Return the run of lines below that opens with the line containing "displays, RULING #9" and closes with the line containing "ADDENDUM (2)(b)): if", keeping each one exact.

——

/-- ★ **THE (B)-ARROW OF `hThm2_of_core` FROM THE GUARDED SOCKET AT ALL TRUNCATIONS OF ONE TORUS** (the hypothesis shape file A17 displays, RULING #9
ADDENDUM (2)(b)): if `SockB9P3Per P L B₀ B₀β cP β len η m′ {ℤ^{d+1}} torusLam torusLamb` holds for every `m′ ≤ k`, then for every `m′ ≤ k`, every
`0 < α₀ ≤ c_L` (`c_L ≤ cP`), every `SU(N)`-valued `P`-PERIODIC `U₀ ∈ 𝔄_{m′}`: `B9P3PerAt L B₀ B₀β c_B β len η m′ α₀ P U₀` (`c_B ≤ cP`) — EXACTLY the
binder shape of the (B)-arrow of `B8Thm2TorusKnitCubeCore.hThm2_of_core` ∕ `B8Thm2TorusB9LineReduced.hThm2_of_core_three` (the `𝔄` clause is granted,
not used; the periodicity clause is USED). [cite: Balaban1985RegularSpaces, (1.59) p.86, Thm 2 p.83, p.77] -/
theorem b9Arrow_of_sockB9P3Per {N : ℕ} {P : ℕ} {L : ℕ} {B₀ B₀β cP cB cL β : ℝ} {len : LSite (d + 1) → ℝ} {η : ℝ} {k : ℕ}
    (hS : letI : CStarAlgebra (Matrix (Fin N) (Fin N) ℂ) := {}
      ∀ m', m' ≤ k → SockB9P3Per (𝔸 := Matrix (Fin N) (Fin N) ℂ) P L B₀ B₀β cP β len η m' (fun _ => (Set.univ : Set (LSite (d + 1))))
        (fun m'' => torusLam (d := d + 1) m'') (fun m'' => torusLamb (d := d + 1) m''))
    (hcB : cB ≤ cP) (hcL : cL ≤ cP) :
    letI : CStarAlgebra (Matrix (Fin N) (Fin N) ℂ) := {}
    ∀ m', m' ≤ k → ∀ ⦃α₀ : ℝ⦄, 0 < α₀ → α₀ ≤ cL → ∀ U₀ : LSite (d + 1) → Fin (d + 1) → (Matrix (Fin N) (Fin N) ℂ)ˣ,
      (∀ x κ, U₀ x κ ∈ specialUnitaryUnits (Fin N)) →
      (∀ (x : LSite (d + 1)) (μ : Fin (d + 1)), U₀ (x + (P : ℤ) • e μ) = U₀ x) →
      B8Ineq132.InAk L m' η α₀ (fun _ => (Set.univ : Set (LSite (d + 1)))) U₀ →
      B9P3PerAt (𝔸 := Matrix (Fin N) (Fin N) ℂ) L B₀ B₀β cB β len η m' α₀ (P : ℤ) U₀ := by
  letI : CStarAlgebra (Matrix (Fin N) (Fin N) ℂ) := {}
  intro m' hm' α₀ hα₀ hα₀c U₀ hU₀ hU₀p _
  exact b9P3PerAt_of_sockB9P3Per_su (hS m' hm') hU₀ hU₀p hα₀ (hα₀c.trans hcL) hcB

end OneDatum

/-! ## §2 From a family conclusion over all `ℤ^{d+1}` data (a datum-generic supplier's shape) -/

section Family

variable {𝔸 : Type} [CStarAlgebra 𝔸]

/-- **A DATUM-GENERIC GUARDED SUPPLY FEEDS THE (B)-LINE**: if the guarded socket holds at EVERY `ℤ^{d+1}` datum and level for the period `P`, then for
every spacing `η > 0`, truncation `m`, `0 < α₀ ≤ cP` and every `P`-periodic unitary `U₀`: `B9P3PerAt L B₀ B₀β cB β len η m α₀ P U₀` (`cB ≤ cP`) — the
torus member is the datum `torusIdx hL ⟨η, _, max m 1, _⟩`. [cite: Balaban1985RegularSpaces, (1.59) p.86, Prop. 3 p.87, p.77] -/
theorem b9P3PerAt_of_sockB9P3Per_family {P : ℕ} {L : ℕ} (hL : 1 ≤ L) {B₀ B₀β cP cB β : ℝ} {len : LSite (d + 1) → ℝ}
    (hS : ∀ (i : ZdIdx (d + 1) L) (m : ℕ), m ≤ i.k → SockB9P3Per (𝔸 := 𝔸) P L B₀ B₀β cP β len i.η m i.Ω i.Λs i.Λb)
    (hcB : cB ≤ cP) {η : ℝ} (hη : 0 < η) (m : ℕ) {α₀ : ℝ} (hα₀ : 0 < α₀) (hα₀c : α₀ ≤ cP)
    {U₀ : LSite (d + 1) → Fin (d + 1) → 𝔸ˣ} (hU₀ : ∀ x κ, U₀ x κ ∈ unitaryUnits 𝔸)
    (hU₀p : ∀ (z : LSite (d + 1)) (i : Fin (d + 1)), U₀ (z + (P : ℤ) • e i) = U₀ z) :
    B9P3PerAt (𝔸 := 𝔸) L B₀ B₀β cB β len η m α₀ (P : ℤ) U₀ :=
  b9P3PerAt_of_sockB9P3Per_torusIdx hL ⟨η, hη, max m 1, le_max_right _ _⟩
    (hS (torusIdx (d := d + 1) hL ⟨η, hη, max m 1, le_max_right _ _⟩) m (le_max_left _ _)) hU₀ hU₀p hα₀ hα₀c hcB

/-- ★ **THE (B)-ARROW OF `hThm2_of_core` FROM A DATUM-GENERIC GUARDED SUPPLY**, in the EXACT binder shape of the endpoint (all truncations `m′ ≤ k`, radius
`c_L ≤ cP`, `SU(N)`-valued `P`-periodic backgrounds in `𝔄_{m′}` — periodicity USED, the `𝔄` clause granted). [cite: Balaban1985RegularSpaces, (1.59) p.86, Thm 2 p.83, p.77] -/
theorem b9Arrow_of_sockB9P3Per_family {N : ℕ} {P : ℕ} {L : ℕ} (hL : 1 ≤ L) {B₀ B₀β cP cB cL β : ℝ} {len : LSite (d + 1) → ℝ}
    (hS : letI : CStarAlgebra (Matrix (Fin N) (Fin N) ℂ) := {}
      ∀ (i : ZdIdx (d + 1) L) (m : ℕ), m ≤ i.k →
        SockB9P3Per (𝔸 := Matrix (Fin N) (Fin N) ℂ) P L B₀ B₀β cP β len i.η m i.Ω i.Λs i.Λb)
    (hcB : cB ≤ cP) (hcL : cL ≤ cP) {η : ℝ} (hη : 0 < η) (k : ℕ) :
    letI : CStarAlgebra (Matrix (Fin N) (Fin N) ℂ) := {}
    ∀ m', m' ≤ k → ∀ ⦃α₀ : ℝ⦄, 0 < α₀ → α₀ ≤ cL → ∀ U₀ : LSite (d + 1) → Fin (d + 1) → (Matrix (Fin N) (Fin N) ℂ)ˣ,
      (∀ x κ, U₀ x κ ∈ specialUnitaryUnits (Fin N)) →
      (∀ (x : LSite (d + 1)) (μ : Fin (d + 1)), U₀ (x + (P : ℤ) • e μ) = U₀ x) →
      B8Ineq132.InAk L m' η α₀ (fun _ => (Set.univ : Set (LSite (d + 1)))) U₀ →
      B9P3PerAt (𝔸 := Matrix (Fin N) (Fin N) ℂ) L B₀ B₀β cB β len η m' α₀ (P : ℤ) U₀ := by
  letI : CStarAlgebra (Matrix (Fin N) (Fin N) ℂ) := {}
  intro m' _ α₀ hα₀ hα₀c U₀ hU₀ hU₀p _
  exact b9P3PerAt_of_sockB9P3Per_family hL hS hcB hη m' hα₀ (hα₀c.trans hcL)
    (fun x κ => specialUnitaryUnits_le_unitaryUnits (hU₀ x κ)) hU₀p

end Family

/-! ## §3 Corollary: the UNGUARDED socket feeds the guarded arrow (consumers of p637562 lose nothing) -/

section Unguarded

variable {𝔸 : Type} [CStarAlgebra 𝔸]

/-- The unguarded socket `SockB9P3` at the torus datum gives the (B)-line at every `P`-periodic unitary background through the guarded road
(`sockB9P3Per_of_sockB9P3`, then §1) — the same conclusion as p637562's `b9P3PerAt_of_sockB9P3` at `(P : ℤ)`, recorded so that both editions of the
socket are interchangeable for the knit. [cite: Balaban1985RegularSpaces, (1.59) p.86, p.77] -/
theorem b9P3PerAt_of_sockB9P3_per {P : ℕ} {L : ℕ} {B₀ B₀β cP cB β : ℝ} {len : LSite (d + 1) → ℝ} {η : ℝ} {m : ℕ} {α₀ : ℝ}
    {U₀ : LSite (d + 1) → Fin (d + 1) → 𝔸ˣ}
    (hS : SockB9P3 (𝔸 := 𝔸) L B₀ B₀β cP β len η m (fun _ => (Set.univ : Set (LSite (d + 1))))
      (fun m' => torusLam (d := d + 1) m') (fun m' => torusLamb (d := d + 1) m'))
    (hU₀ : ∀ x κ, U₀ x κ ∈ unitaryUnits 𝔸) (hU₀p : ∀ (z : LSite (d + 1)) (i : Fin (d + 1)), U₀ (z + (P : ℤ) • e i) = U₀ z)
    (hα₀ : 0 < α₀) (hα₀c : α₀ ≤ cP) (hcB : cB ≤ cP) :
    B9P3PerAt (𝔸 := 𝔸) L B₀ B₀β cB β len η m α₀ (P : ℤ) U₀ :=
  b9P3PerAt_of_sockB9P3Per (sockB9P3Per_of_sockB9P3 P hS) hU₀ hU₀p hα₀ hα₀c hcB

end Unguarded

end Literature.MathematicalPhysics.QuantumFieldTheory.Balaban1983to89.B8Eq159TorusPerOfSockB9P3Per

——

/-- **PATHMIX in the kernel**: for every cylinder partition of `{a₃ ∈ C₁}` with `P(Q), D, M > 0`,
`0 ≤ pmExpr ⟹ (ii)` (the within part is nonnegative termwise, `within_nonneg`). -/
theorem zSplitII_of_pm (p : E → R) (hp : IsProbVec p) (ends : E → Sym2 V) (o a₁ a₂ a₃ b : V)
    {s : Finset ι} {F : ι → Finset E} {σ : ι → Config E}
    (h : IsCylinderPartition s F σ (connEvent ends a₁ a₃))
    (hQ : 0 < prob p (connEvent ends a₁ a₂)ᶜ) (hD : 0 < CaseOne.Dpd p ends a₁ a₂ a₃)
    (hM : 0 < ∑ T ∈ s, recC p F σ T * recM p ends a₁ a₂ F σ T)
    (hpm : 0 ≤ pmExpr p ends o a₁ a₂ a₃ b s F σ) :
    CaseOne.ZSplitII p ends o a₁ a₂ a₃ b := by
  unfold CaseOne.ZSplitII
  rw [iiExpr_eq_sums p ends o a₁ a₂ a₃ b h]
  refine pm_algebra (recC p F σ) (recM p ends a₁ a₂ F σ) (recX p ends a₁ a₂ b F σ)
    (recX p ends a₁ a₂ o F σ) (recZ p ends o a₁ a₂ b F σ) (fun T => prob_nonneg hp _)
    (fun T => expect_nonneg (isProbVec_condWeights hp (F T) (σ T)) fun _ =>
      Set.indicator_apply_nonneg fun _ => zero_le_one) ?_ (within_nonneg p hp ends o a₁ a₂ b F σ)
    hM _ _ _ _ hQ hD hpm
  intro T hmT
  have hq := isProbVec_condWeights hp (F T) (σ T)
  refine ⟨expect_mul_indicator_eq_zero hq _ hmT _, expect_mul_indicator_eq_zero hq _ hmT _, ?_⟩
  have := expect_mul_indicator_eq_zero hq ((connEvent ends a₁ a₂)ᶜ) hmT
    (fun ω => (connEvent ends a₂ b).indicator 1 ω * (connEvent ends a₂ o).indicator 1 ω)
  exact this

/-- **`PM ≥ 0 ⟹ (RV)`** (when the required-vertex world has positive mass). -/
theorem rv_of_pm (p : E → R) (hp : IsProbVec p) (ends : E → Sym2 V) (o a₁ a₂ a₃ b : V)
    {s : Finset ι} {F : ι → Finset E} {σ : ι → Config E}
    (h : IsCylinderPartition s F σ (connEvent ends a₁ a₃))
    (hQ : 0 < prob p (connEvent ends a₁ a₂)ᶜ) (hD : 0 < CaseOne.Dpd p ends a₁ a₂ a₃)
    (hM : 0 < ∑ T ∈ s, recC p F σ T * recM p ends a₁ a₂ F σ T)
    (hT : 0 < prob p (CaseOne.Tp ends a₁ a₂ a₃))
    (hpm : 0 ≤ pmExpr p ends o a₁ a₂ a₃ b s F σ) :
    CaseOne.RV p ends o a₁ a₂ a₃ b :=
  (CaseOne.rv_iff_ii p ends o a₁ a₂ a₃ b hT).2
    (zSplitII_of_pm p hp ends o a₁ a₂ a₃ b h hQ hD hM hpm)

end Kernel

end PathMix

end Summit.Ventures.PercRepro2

——

▶ [Reply to the task]
/-- ★ **THE (B)-ARROW OF `hThm2_of_core` FROM THE GUARDED SOCKET AT ALL TRUNCATIONS OF ONE TORUS** (the hypothesis shape file A17 displays, RULING #9
ADDENDUM (2)(b)): if `SockB9P3Per P L B₀ B₀β cP β len η m′ {ℤ^{d+1}} torusLam torusLamb` holds for every `m′ ≤ k`, then for every `m′ ≤ k`, every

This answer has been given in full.